The only references to nationalism in the article are in the introduction: “The volunteer battalions fighting alongside Ukraine’s army are known for being fearless on the battlefield. They also have a reputation for fierce nationalism and far-right views” (note that this doesn’t say anything specific about Aidar), and in one individual portray it says: “Her experience and committed nationalism”.

Now, in one of the picture that goes with the article, a young woman pauses in front of a van, and the caption says “Anaconda says she is well treated by the men in her battalion, but is hoping that her war will end soon”.

On the van are painted four large numbers: “1488”.

1488 is a neo-Nazi slogan that according to Wikipedia combines the 14 words “We must secure the existence of our people and a future for White Children” with “Heil Hitler” (H is the 8th letter in the alphabet). 14 also refers to a paragraph in Mein Kampf.

At this point we should remember the French edition of ELLE of mid November 2014: they had also made a moving story about the women fighting in the Aidar battalion, in which they were portrayed as heroes.

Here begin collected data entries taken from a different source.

/-! ### The junction condition -/

/-- **The spoke of the reflected frame `a` meets the tube `E` of the original frame**: read in the
original frame, the horizontal tube `Sp` of `rswConfig a` is the transposed (vertical) tube
(`a = 0`), its central reflection (`a = 3`), or a thin slanted strip (`a = 1, 2, 4, 5`); `E` lies
across it like a plus sign. [cite: Nolin2008, §4.3 Prop. 12 (proof) (arXiv 0711.4948: Prop. 11)] -/
def SpokeMeetsRS (a : ℕ) (Sp E : Tube) : Prop :=
  match a with
  | 0 => E.horiz = true ∧ E.a ≤ Sp.b ∧ Sp.b + Sp.h ≤ E.a + E.w ∧ Sp.a ≤ E.b ∧ E.b + E.h ≤ Sp.a + Sp.w
  | 1 => E.horiz = false ∧ -(Sp.a + Sp.w) ≤ E.a ∧ E.a + E.w ≤ -Sp.a ∧ E.b ≤ Sp.b - (E.a + E.w) ∧
      Sp.b + Sp.h - E.a ≤ E.b + E.h
  | 2 => E.horiz = false ∧ -(Sp.a + Sp.w) - Sp.b ≤ E.a ∧ E.a + E.w ≤ -Sp.a - (Sp.b + Sp.h) ∧ E.b ≤ Sp.b ∧
      Sp.b + Sp.h ≤ E.b + E.h
  | 3 => E.horiz = true ∧ E.a ≤ -(Sp.b + Sp.h) ∧ -Sp.b ≤ E.a + E.w ∧ -(Sp.a + Sp.w) ≤ E.b ∧ E.b + E.h ≤ -Sp.a
  | 4 => E.horiz = false ∧ Sp.a ≤ E.a ∧ E.a + E.w ≤ Sp.a + Sp.w ∧ E.b ≤ -(Sp.b + Sp.h) - (E.a + E.w) ∧
      -Sp.b - E.a ≤ E.b + E.h
  | 5 => E.horiz = false ∧ Sp.a + Sp.b + Sp.h ≤ E.a ∧ E.a + E.w ≤ Sp.a + Sp.w + Sp.b ∧ E.b ≤ -(Sp.b + Sp.h) ∧
      -Sp.b ≤ E.b + E.h
  | _ => False
import Mathlib
import HarnessLib
import Summits.KontsevichZagierPeriods.KontsevichZagierPeriods.Theses.LinRedNormalForm
import Summits.KontsevichZagierPeriods.KontsevichZagierPeriods.Theorems.LinRedNormalFormDihedralNormalFormStubUnnestingThreeAux1
import Summits.KontsevichZagierPeriods.KontsevichZagierPeriods.Theorems.LinRedNormalFormDihedralNormalFormStubNonSimpleReductionAux5
import Summits.KontsevichZagierPeriods.KontsevichZagierPeriods.Theorems.LinRedNormalFormDihedralNormalFormStubNonSimpleReductionAux6

/-!
# `DihedralNormalForm`, line `torus-descent-sum-shadow`: unnesting in dimension three (the stub)

The stub `stub_unnesting_three` of the crux `DihedralNormalForm` (stmt-KontsevichZagierPeriods-3912,
route `LinRedNormalForm`): the residual stub `stub_unnesting` in dimension `k = 3`, and
`stub_unnesting_le_three` (all `k ≤ 3`; vacuous for `k ≤ 2`). THEOREM: every cubical atom
`[□³, q·atomFun a e]` is congruent modulo `KZ.relations` to a `ℤ`-combination of NESTED dimension-three
atoms (a fortiori to an element of the stub's target closure). Algorithm (all moves rule 1b in the
fixed cube chart, every piece dominated by its parent, plus one dihedral move per leaf; no rule 3, no
dissection, no dimension drop):
* `e₀₁ ≥ 1`: `y₀₁ = y₀ + x₀y₁` lowers `e₀₁` in both pieces (leaves `e₀₁ = 0`); `e₁₂ ≥ 1` likewise;
* `e₀₁, e₁₂ ≤ -1`: with `g₄ = a₁ - a₀ - e₀₀ - 1`, `g₁ = a₁ - a₂ - e₂₂ - 1`: `g₄ > 0`: `x₀ + y₀ = 1`
  lowers `g₄`; `g₁ > 0 > g₄`: `x₂ + y₂ = 1` lowers `g₁`; `g₄, g₁ < 0`: `x₁x₂ + y₁₂ = 1` raises `g₄` in
  one piece and `e₁₂` in the other; leaves `g₄ = 0`, `g₁ = 0` and `e₁₂ = 0`.
The leaves are the atoms NESTED in some dihedral chart: `e₀₁ = 0`, `e₁₂ = 0` (nested as they stand),
`a₁ = a₂ + e₂₂ + 1` (the reflection `dihedralReflection` has `e'₀₁ = a₁ - a₂ - 1 - e₂₂ = 0`),
`a₁ = a₀ + e₀₀ + 1` (reversal `atomReversal`, then the reflection). Tools: `…StubUnnestingThreeAux1`.

References: M. Kontsevich, D. Zagier, *Periods* (2001), §1.2; F. Brown, *Multiple zeta values and
periods of moduli spaces* (2009), §2 (dihedral symmetry of the cell).
-/

noncomputable section

open MeasureTheory Set
open Literature.ModelTheory.ExponentialFields (IsSemialgebraic)

namespace Summit.KontsevichZagierPeriods.DihedralNormalForm.TorusDescent

open Literature.NumberTheory.Transcendental
open Literature.ModelTheory.ExponentialFields

/-! ### Nestedness in dimension three -/

/-- In dimension three, an exponent matrix with `e 0 1 = 0` is nested. [folklore] -/
theorem nested_three_of_e01 (e : Fin 3 → Fin 3 → ℤ) (h : e 0 1 = 0) :
    ∀ i j i' j' : Fin 3, i < j → i' < j' → e i j ≠ 0 → e i' j' ≠ 0 →
      (i ≤ i' ∧ j' ≤ j) ∨ (i' ≤ i ∧ j ≤ j') := by
  intro i j i' j' hij hij' h1 h2
  fin_cases i <;> fin_cases j <;> simp at hij <;> fin_cases i' <;> fin_cases j' <;> simp at hij' <;>
    first | decide | exact absurd h h1 | exact absurd h h2

/-- In dimension three, an exponent matrix with `e 1 2 = 0` is nested. [folklore] -/
theorem nested_three_of_e12 (e : Fin 3 → Fin 3 → ℤ) (h : e 1 2 = 0) :
    ∀ i j i' j' : Fin 3, i < j → i' < j' → e i j ≠ 0 → e i' j' ≠ 0 →
      (i ≤ i' ∧ j' ≤ j) ∨ (i' ≤ i ∧ j ≤ j') := by
  intro i j i' j' hij hij' h1 h2
  fin_cases i <;> fin_cases j <;> simp at hij <;> fin_cases i' <;> fin_cases j' <;> simp at hij' <;>
    first | decide | exact absurd h h1 | exact absurd h h2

The social network page of one of the young women was later found: she had put online a picture of her doing the Nazi salute and on another one she was wearing a T-shirt with the Svastika.

ELLE then issued an apology (but how many people read it?).

So how did that Guardian story happen?

Is it possible that the Guardian just didn’t notice? Or did the Guardian made the conscious decision to deceive its readers?

I’m not a professional journalist, yet I knew about the Aidar battalion and about the ELLE story.

Is it possible that a journalist does a story about the women of the Aidar battalion without knowing anything about them or about the ELLE story?

Is it possible to spend some time with them and not notice anything, when one can see it just from one of the published pictures?

Do the people who decided to publish the story know anything about those battalions?

We are left with only 2 possibilities for the Guardian: gross incompetence, or conscious decision to deceive its readers.

A few days ago (2 March), Glenn Greenwald (the journalist trusted by Snowden who happened to work at the Guardian at the time) published an article in The Intercept about the UK media regulator threatening RT, and about the hypocrisy of those who lecture about press freedom (The Guardian was probably one of those he had in mind, and he actually cited it in his article).

Just after Greenwald put his article online, a discussion started on Twitter between him and Miriam Elder (who was working as a Guardian’s Moscow correspondent until recently). Greenwald repeatedly asked her if she was in favour of banning RT, and she refused to give an answer. Her last words were “I don’t think Russia Today is a media outlet”.

At about the same time she put online her latest article in which she tried to discredit a journalist of The New York Observer whom she accused of spreading pro-Kremlin propaganda (it is ironic that the presence of neo-Nazis in Ukraine is often described as Kremlin propaganda).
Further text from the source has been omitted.